Data extract:
import Summits.AtomisticToContinuum.HydrodynamicLimit.Theorems.InformationPercolationEngineCollisionRateUnitMarkTruncationRung0
import Summits.AtomisticToContinuum.HydrodynamicLimit.Theorems.JParityClosureEvenStressEnskogKineticEnergyTight
import Summits.AtomisticToContinuum.HydrodynamicLimit.Theses.InformationPercolationEngine
import Literature.MathematicalPhysics.KineticTheory.CollisionSumMarkComparison
import HarnessLib

/-!
# T1 · unit-mark velocity truncation under the EVOLVED local Gibbs law (`stub_unitMarkTruncation`, line `Sketch`
# v17, crux `InformationPercolationEngine.CollisionRate`, stmt-AtomisticToContinuum-13481)

Registered stub T1 (skeleton v17, lead c2; proved by the parallel seat c3): GIVEN the route's tail support
`CollisionMomentBound` (stmt-15144, an antecedent), for GENERAL continuous positive profiles — a local Gibbs law that
is NOT invariant under the flow — replacing the unit mark by `Ξ₁ᴸ = ψ_L(‖w − v‖)` changes `evenStat` by more than `η`
only on an event of probability `≤ δ` (`L ≥ L₀(r, …)`, `N ≥ N₀`).  No statics and no entropy are needed at the unit
mark: both truncation errors carry a factor `1/L` against conserved or tight quantities.  ENSKOG SIDE:
`Θ 1 − Θ Ξ₁ᴸ = π‖w − v‖(1 − ψ_L) ≤ π‖w − v‖²/L ≤ 2π(‖v‖² + ‖w‖²)/L`, so `|∫₀^τ e(1) − ∫₀^τ e(Ξ₁ᴸ)| ≤
C_χ C_{gY}(3/πr³)² 8π τ E(z)/((N+1)L)` along a good orbit (`E` conserved, `HardSphereFlow.configEnergy_flow`), and the
kinetic energy per particle is tight (`Theorems.EvenStressEnskog.stub_kineticEnergyTight`).  COLLISION SIDE:
`|K_N[χ g 1] − K_N[χ g Ξ₁ᴸ]| ≤ C_χ K_N[1·|g|·m_L]` (`abs_collisionSum_one_sub_le`) and at a collision
`m_L(n, v⁻, w⁻) ≤ ‖w⁻ − v⁻‖²/L ≤ 2(‖v‖² + ‖w‖²)/L` (elastic reflection conserves the pair energy), whence
`K_N[1·|g|·m_L] ≤ (2C_g/L) K_N[1 + ‖vᵢ‖² + ‖vⱼ‖²]` — the functional of `CollisionMomentBound`.  So
`{η < |D(1) − D(Ξ₁ᴸ)|} ⊆ goodᶜ ∪ {K < (N+1)⁻¹E} ∪ {K_b < K_N[1 + ‖vᵢ‖² + ‖vⱼ‖²]}` for
`L ≥ max(1, 4C_χC_gK_b/η, 2σ³τC_EK/η)`, each tightness input at `δ/2`.

References: H. Spohn, *Large Scale Dynamics of Interacting Particles* (1991), Part I §2–3; C. Cercignani, R. Illner,
M. Pulvirenti (1994) §2.2, §4.2; Chapman–Cowling (1970) Ch. 16.
-/

noncomputable section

Your task: Copy exactly the lines from the one containing "(2C_g/L) K_N[1 +" through the last line of the records, both included, and nothing else.

Result:
`K_N[1·|g|·m_L] ≤ (2C_g/L) K_N[1 + ‖vᵢ‖² + ‖vⱼ‖²]` — the functional of `CollisionMomentBound`.  So
`{η < |D(1) − D(Ξ₁ᴸ)|} ⊆ goodᶜ ∪ {K < (N+1)⁻¹E} ∪ {K_b < K_N[1 + ‖vᵢ‖² + ‖vⱼ‖²]}` for
`L ≥ max(1, 4C_χC_gK_b/η, 2σ³τC_EK/η)`, each tightness input at `δ/2`.

References: H. Spohn, *Large Scale Dynamics of Interacting Particles* (1991), Part I §2–3; C. Cercignani, R. Illner,
M. Pulvirenti (1994) §2.2, §4.2; Chapman–Cowling (1970) Ch. 16.
-/

noncomputable section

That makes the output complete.